PC is connected via HDMI to my Onkyo TX-SR506 receiver and then on to my Toshiba 40inch LCD.

I have recently had to replace my old SATA Western Digital 320gb HDD as it was a few years old and had started causing problems on boot-up. I bought a used 400gb Western Digital unit off eBay (budget is tight so 2nd hand was the only option). My local PC man installed Windows XP Pro SP3 on my new drive for me, and recovered the old drive so that I could copy my old data, re-format it and use it as a secondary drive for storage. This setup worked fine for a couple of days but then started having problems on startup again, after the Windows logo screen it just stayed black...forever! After much searching of the Internet on my laptop for solutions/similar cases etc, I was being torn between a display driver error or another HDD failure. I was also unable to boot into any of the 3 variations of safe mode, it would just hang on the list at mup.sys. The BIOS boot order was all correct, CD first, new primary drive second, and the older drive third.

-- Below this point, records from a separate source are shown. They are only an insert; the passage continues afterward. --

import Literature.Barriers.ValiantsHypothesis.FullRankMultilinearFormulaLowerBound
import Literature.Barriers.ValiantsHypothesis.FullRankMultilinearCircuit
import HarnessLib

/-!
# Bridge: syntactically multilinear circuits unfold to syntactically multilinear formula trees
(Raz 2006 §2; roadmap step R6 for the multilinear-formula slice)

`FullRankMultilinearFormulaLowerBound.lean` proves Raz's theorem for formula TREES (`WExpr` with
`RazFormula.IsSyntMultilinear`).  The tree's circuit model states syntactic multilinearity on gate
lists (`Literature.Barriers.ValiantsHypothesis.IsSyntacticallyMultilinear`, Raz–Yehudayoff 2008 §2)
and turns fan-in-two formulas (`ArithCircuit.IsFormula`) into trees by `ArithCircuit.toWExpr`
(`FormulaUnfolding.lean`: `eval_toWExpr`, `size_toWExpr_le`).  Here we show that the unfolding
preserves the syntactic variable sets and syntactic multilinearity:

* `map_varSet_gateWExprs` — the variable sets of the unfolded gate trees ARE the circuit's
  syntactic variable sets `X_v` (`gateVarSets`);
* `isSyntMultilinear_toWExpr` — a syntactically multilinear circuit unfolds to a syntactically
  multilinear tree (no fan-in or read-once hypothesis needed);
* `not_isFullRank_of_syntMultilinear_formula` — hence Raz's theorem in the circuit vocabulary: for
  every `b`, eventually, no fan-in-two syntactically multilinear FORMULA (`IsFormula`) of size
  `≤ u^b` computes a full-rank polynomial. [Raz2006, Cor. 3.6]

## References
* [Raz2006] R. Raz, *Separation of multilinear circuit and formula size*, Theory of Computing 2
  (2006) 121–135, §2, Cor. 3.6.
-/

noncomputable section

namespace Literature.Barriers.ValiantsHypothesis.RazFormula

open MvPolynomial Finset Literature.Computability.AlgebraicComplexity
open Literature.Computability.AlgebraicComplexity.ArithCircuit
open Literature.Computability.AlgebraicComplexity.WExpr

universe u v

variable {k : Type u} {σ : Type v} [DecidableEq σ] [CommSemiring k]

/-! ### Variable sets are preserved by the unfolding -/

/-- Operands. [cite: Raz2006, §2] -/
theorem varSet_wexprIn {es : List (WExpr k σ)} {vs : List (Finset σ)} (h : es.map varSet = vs)
    (u : Operand k σ) : varSet (u.wexprIn es) = operandVarSet vs u := by
  cases u with
  | var i => rfl
  | const c => rfl
  | gate j =>
    simp only [Operand.wexprIn, operandVarSet, ← h]
    rw [show (∅ : Finset σ) = varSet (.const (0 : k) : WExpr k σ) from rfl, List.getD_map]

/-- Weighted-sum gates. [cite: Raz2006, §2] -/
theorem varSet_sumWExpr {es : List (WExpr k σ)} {vs : List (Finset σ)} (h : es.map varSet = vs) :
    ∀ args : List (k × Operand k σ),
      varSet (sumWExpr es args) = ((args.map Prod.snd).map (operandVarSet vs)).foldr (· ∪ ·) ∅
  | [] => rfl
  | [a] => by simp [sumWExpr, varSet_wexprIn h]
  | [a, b] => by simp [sumWExpr, varSet_wexprIn h]
  | a :: b :: c :: rest => by
    rw [sumWExpr, varSet_lin, varSet_wexprIn h, varSet_sumWExpr h (b :: c :: rest)]
    simp

/-- Product gates. [cite: Raz2006, §2] -/
theorem varSet_prodWExpr {es : List (WExpr k σ)} {vs : List (Finset σ)} (h : es.map varSet = vs) :
    ∀ args : List (Operand k σ),
      varSet (prodWExpr es args) = (args.map (operandVarSet vs)).foldr (· ∪ ·) ∅
  | [] => rfl
  | [u] => by simp [prodWExpr, varSet_wexprIn h]
  | [u, v] => by simp [prodWExpr, varSet_wexprIn h]
  | u :: v :: w :: rest => by
    rw [prodWExpr, varSet_mul, varSet_wexprIn h, varSet_prodWExpr h (v :: w :: rest)]
    simp

/-- Gates. [cite: Raz2006, §2] -/
theorem varSet_toWExpr_gate {es : List (WExpr k σ)} {vs : List (Finset σ)} (h : es.map varSet = vs)
    (g : Gate k σ) : varSet (g.toWExpr es) = gateVarSet vs g := by
  cases g with
  | sum args => rw [Gate.toWExpr, varSet_sumWExpr h, gateVarSet, Gate.args]
  | prod args => rw [Gate.toWExpr, varSet_prodWExpr h, gateVarSet, Gate.args]

/-- **The unfolded gate trees have the circuit's syntactic variable sets `X_v`.** [cite: Raz2006, §2] -/
theorem map_varSet_gateWExprs (gs : List (Gate k σ)) : (gateWExprs gs).map varSet = gateVarSets gs := by
  induction gs using List.reverseRecOn with
  | nil => rfl
  | append_singleton gs g ih =>
    rw [gateWExprs_append_singleton, RazYehudayoff.gateVarSets_append_singleton gs g, List.map_append,
      List.map_singleton, ih, varSet_toWExpr_gate ih]

/-! ### Syntactic multilinearity is preserved by the unfolding -/

/-- Operands unfold to syntactically multilinear trees if the earlier gates did. [cite: Raz2006, §2] -/
theorem isSyntMultilinear_wexprIn {es : List (WExpr k σ)} (hes : ∀ e ∈ es, IsSyntMultilinear e)
    (u : Operand k σ) : IsSyntMultilinear (u.wexprIn es) := by
  cases u with
  | var i => trivial
  | const c => trivial
  | gate j =>
    simp only [Operand.wexprIn]
    rw [List.getD_eq_getElem?_getD]
    cases hj : es[j]? with
    | none => exact trivial
    | some e => exact hes e (List.mem_of_getElem? hj)

/-- Weighted sums. [cite: Raz2006, §2] -/
theorem isSyntMultilinear_sumWExpr {es : List (WExpr k σ)} (hes : ∀ e ∈ es, IsSyntMultilinear e) :
    ∀ args : List (k × Operand k σ), IsSyntMultilinear (sumWExpr es args)
  | [] => trivial
  | [a] => by simp [sumWExpr, isSyntMultilinear_wexprIn hes]
  | [a, b] => by simp [sumWExpr, isSyntMultilinear_wexprIn hes]
  | a :: b :: c :: rest => by
    rw [sumWExpr, isSyntMultilinear_lin]
    exact ⟨isSyntMultilinear_wexprIn hes _, isSyntMultilinear_sumWExpr hes _⟩

/-- Products with pairwise disjoint operand variable sets. [cite: Raz2006, §2] -/
theorem isSyntMultilinear_prodWExpr {es : List (WExpr k σ)} {vs : List (Finset σ)}
    (h : es.map varSet = vs) (hes : ∀ e ∈ es, IsSyntMultilinear e) :
    ∀ args : List (Operand k σ), (args.map (operandVarSet vs)).Pairwise Disjoint →
      IsSyntMultilinear (prodWExpr es args)
  | [], _ => trivial
  | [u], _ => by simpa [prodWExpr] using isSyntMultilinear_wexprIn hes u
  | [u, v], hpw => by
    simp only [prodWExpr, isSyntMultilinear_mul, varSet_wexprIn h]
    refine ⟨isSyntMultilinear_wexprIn hes u, isSyntMultilinear_wexprIn hes v, ?_⟩
    simp only [List.map_cons, List.map_nil, List.pairwise_cons, List.mem_singleton, forall_eq,
      List.Pairwise.nil, and_true] at hpw
    exact hpw.1
  | u :: v :: w :: rest, hpw => by
    rw [prodWExpr, isSyntMultilinear_mul]
    rw [List.map_cons, List.pairwise_cons] at hpw
    refine ⟨isSyntMultilinear_wexprIn hes u, isSyntMultilinear_prodWExpr h hes _ hpw.2, ?_⟩
    rw [varSet_wexprIn h, varSet_prodWExpr h]
    -- `X_u` is disjoint from the union of the other operands' variable sets
    have key : ∀ L : List (Finset σ), (∀ S ∈ L, Disjoint (operandVarSet vs u) S) →
        Disjoint (operandVarSet vs u) (L.foldr (· ∪ ·) ∅) := by
      intro L hL
      induction L with
      | nil => exact disjoint_empty_right _
      | cons S L ih =>
        rw [List.foldr_cons, Finset.disjoint_union_right]
        exact ⟨hL S List.mem_cons_self, ih fun S' hS' => hL S' (List.mem_cons_of_mem _ hS')⟩
    exact key _ hpw.1

/-- **A syntactically multilinear gate list unfolds to syntactically multilinear trees.** [cite: Raz2006, §2] -/
theorem isSyntMultilinear_gateWExprs (gs : List (Gate k σ))
    (hsm : ∀ (i : ℕ) (args : List (Operand k σ)), gs[i]? = some (.prod args) →
      (args.map (operandVarSet (gateVarSets (gs.take i)))).Pairwise Disjoint) :
    ∀ e ∈ gateWExprs gs, IsSyntMultilinear e := by
  induction gs using List.reverseRecOn with
  | nil => intro e he; simp [gateWExprs] at he
  | append_singleton gs g ih =>
    have hpre : ∀ (i : ℕ) (args : List (Operand k σ)), gs[i]? = some (.prod args) →
        (args.map (operandVarSet (gateVarSets (gs.take i)))).Pairwise Disjoint := by
      intro i args hi
      have hlt : i < gs.length := (List.getElem?_eq_some_iff.1 hi).1
      have := hsm i args (by rw [List.getElem?_append_left hlt]; exact hi)
      rwa [List.take_append_of_le_length hlt.le] at this
    have hes := ih hpre
    intro e he
    rw [gateWExprs_append_singleton, List.mem_append, List.mem_singleton] at he
    rcases he with he | rfl
    · exact hes e he
    · cases g with
      | sum args => exact isSyntMultilinear_sumWExpr hes args
      | prod args =>
        refine isSyntMultilinear_prodWExpr (map_varSet_gateWExprs gs) hes args ?_
        have := hsm gs.length args (by simp)
        rwa [List.take_left'] at this
        rfl

/-- **The unfolding of a syntactically multilinear circuit is a syntactically multilinear tree.**
[cite: Raz2006, §2] -/
theorem isSyntMultilinear_toWExpr {P : ArithCircuit k σ} (h : IsSyntacticallyMultilinear P) :
    IsSyntMultilinear P.toWExpr :=
  isSyntMultilinear_wexprIn (isSyntMultilinear_gateWExprs P.gates h) P.output

/-! ### Raz's theorem in the circuit vocabulary -/

/-- **Raz 2006, Cor. 3.6 (polynomial form), for fan-in-two syntactically multilinear formulas of
the tree's circuit model**: for every `b` there is `n₀` such that for all `u ≥ n₀`, no fan-in-two
syntactically multilinear formula (`IsFormula`, `IsSyntacticallyMultilinear`) with `≤ u^b` gates
over `2u` variables computes a full-rank polynomial. [cite: Raz2006, Cor. 3.6] -/
theorem not_isFullRank_of_syntMultilinear_formula {K : Type u} [Field K] (b : ℕ) :
    ∃ n₀ : ℕ, ∀ u : ℕ, n₀ ≤ u → ∀ (P : ArithCircuit K (Fin (2 * u))) (g : MvPolynomial (Fin (2 * u)) K),
      P.IsFormula → P.IsFanInTwo → IsSyntacticallyMultilinear P → P.Computes g → P.size ≤ u ^ b →
        ¬ IsFullRank u g := by
  obtain ⟨n₀, h⟩ := not_isFullRank_of_syntMultilinear (K := K) b
  refine ⟨n₀, fun u hu P g hf h2 hsm hPg hsize => ?_⟩
  have hev : P.toWExpr.eval = g := by rw [eval_toWExpr]; exact hPg
  rw [← hev]
  exact h u hu P.toWExpr (isSyntMultilinear_toWExpr hsm) ((size_toWExpr_le hf h2).trans hsize)

end Literature.Barriers.ValiantsHypothesis.RazFormula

Using my own Windows XP recovery disc, I ran fixmbr, which succesfully wrote the new mbr, I got an error message (that I cant actually remember) from fixboot, and I got the message 'there is one or more unrecoverable errors' from chkdsk. Chkdsk /r also said 'there is one or more unrecoverable errors. This led me to believe that it in fact was major issues with my 'new' drive. Through my laptop I downloaded the Western Digital Data Lifeguard utility, and ran that on boot-up, and results of a quick test threw back error code 0007, and on an extended test threw back error code 0225, which says 'too many errors' please see here for the error codes and there meanings....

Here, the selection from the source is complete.